EXERCISE BRIEF | One part of the entries below is wanted: the lines from the one containing "import HarnessLib" through the one containing "field of Dobrushin's". Write those out exactly and nothing else.

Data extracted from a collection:
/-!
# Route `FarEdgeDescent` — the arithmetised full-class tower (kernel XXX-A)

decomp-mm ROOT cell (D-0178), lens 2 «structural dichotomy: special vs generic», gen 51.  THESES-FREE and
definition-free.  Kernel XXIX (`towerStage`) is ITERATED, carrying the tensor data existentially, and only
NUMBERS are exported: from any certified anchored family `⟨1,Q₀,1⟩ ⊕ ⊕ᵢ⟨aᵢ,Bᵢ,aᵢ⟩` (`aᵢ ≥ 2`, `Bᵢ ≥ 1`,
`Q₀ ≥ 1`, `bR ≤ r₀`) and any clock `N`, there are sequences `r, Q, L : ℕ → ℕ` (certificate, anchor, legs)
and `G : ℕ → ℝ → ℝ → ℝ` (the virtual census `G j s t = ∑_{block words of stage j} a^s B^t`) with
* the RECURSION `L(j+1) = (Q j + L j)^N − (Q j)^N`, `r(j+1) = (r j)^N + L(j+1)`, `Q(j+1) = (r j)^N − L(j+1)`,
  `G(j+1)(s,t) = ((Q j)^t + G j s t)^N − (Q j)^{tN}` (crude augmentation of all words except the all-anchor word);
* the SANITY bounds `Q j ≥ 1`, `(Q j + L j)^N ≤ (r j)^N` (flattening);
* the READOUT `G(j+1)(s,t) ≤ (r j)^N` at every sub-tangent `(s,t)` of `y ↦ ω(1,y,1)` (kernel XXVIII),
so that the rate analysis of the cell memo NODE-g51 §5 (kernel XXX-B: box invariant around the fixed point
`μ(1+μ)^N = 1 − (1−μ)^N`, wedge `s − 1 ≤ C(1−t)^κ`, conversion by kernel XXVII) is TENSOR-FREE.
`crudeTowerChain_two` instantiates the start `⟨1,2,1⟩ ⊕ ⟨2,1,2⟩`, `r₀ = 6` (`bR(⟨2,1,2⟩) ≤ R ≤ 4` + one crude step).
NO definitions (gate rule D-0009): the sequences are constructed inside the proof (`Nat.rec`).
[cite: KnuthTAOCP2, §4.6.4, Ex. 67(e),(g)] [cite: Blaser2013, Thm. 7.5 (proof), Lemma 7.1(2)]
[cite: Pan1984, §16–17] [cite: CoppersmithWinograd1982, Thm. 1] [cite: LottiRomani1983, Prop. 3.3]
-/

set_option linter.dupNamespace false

---

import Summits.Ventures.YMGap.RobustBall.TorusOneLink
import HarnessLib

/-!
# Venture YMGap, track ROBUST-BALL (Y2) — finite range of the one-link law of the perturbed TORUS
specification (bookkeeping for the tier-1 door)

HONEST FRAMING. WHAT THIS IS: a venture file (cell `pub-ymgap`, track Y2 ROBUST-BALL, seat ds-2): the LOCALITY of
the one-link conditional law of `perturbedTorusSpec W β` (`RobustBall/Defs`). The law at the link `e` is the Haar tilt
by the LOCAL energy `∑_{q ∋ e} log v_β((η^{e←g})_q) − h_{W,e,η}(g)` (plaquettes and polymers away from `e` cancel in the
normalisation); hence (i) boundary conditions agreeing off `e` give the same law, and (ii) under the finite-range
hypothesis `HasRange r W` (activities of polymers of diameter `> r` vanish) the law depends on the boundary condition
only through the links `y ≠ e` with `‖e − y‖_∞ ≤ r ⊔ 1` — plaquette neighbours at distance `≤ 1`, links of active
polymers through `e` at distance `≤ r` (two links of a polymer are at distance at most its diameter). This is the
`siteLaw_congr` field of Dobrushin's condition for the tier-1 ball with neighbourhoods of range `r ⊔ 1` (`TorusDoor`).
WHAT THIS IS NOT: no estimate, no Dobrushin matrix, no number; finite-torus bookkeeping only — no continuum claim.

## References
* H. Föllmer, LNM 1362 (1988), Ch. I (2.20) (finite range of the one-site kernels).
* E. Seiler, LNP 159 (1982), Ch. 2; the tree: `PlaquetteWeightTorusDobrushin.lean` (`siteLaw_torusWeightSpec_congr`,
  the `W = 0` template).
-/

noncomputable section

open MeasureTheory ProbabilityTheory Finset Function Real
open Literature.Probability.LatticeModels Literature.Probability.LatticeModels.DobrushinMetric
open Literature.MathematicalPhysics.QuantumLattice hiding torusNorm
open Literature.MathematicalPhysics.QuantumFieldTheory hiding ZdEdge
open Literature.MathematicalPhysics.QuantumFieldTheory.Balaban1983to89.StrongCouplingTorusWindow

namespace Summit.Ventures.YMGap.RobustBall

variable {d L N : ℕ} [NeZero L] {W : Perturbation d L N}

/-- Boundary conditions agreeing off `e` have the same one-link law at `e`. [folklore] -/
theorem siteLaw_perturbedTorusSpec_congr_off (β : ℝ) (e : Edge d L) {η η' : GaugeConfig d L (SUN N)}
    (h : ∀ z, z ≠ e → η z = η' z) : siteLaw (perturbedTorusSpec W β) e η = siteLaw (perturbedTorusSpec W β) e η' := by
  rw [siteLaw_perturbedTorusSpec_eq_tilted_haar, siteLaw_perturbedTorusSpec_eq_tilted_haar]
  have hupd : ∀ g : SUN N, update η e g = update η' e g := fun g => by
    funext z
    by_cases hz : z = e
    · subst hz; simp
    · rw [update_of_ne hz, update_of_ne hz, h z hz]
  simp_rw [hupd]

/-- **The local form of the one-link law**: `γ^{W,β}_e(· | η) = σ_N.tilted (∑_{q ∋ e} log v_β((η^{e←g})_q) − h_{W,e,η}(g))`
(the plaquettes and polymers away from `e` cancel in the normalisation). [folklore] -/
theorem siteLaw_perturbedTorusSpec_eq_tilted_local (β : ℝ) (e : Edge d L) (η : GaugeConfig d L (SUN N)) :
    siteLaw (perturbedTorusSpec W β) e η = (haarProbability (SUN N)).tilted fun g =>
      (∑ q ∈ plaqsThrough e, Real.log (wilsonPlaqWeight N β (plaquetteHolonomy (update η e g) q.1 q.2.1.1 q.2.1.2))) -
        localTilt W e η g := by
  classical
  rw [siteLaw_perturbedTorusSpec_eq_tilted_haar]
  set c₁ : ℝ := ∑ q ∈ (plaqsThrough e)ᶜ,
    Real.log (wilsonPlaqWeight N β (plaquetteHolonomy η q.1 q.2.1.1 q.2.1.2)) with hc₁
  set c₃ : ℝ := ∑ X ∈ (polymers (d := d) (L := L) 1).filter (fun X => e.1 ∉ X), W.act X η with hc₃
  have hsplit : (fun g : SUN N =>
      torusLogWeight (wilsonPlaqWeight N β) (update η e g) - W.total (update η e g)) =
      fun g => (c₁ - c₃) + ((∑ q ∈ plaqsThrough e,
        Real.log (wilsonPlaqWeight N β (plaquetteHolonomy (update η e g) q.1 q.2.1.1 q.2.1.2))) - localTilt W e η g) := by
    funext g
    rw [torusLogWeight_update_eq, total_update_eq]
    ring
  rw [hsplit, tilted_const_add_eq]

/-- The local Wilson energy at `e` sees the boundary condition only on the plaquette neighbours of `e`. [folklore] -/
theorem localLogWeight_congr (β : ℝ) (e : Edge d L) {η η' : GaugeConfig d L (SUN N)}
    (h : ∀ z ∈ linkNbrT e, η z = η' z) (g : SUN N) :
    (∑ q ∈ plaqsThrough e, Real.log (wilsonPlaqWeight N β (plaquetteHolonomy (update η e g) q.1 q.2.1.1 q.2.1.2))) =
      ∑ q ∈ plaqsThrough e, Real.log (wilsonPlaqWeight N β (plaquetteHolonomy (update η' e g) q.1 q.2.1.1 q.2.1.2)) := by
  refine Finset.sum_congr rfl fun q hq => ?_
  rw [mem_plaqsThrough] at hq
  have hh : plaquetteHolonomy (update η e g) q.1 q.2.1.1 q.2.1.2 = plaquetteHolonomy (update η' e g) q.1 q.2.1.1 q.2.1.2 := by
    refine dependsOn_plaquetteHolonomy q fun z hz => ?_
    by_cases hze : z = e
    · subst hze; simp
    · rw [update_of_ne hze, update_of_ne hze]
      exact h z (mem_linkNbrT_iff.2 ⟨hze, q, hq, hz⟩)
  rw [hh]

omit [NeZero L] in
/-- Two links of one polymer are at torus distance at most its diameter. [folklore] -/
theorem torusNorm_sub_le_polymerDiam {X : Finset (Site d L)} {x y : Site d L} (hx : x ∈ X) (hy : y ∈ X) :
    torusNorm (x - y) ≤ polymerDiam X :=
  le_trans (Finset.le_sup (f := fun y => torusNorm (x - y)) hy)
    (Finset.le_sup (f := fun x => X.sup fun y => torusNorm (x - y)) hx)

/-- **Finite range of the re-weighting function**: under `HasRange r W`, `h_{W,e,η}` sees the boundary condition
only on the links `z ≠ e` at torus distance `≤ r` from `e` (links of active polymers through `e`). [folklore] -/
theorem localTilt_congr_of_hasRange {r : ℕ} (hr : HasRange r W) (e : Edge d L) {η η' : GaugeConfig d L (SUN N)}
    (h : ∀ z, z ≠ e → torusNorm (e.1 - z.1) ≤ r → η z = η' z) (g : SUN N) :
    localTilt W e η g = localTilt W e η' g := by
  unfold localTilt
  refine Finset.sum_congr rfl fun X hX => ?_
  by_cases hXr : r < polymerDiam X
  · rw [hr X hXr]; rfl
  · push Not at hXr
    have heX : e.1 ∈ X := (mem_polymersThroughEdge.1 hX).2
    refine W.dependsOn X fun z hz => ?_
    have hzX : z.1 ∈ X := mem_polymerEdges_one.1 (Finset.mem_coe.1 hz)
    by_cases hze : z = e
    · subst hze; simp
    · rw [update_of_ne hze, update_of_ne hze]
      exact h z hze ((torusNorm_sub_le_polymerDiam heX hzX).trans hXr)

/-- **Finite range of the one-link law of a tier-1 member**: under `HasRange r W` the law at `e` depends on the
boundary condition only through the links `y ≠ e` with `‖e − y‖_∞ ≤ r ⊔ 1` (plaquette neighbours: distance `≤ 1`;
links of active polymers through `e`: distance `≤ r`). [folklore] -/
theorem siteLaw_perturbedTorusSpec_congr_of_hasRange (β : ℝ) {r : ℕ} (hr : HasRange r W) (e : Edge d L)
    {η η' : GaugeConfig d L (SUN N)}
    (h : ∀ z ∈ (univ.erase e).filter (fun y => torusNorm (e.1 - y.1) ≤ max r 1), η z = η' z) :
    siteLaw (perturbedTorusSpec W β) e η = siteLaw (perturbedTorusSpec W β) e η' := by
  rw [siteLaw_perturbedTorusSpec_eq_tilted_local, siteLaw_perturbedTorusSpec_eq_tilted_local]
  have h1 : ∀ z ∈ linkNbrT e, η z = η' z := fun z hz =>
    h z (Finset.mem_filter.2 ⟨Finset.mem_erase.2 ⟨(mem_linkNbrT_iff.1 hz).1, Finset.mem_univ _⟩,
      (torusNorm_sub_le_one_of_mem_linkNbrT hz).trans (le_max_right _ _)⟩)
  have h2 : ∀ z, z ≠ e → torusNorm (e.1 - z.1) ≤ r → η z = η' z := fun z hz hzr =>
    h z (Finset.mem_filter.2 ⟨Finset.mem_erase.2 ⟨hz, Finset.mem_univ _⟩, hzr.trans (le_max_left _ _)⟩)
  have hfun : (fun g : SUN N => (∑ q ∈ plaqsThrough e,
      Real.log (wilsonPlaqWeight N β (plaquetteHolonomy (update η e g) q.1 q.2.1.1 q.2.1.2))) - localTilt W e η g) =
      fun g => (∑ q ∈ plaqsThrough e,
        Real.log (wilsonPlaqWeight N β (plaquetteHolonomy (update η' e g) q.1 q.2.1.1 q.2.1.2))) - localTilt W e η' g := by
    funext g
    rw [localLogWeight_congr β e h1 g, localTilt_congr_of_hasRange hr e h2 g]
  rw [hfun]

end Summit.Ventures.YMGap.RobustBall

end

REPLY TO THE EXERCISE |
import HarnessLib

/-!
# Venture YMGap, track ROBUST-BALL (Y2) — finite range of the one-link law of the perturbed TORUS
specification (bookkeeping for the tier-1 door)

HONEST FRAMING. WHAT THIS IS: a venture file (cell `pub-ymgap`, track Y2 ROBUST-BALL, seat ds-2): the LOCALITY of
the one-link conditional law of `perturbedTorusSpec W β` (`RobustBall/Defs`). The law at the link `e` is the Haar tilt
by the LOCAL energy `∑_{q ∋ e} log v_β((η^{e←g})_q) − h_{W,e,η}(g)` (plaquettes and polymers away from `e` cancel in the
normalisation); hence (i) boundary conditions agreeing off `e` give the same law, and (ii) under the finite-range
hypothesis `HasRange r W` (activities of polymers of diameter `> r` vanish) the law depends on the boundary condition
only through the links `y ≠ e` with `‖e − y‖_∞ ≤ r ⊔ 1` — plaquette neighbours at distance `≤ 1`, links of active
polymers through `e` at distance `≤ r` (two links of a polymer are at distance at most its diameter). This is the
`siteLaw_congr` field of Dobrushin's condition for the tier-1 ball with neighbourhoods of range `r ⊔ 1` (`TorusDoor`).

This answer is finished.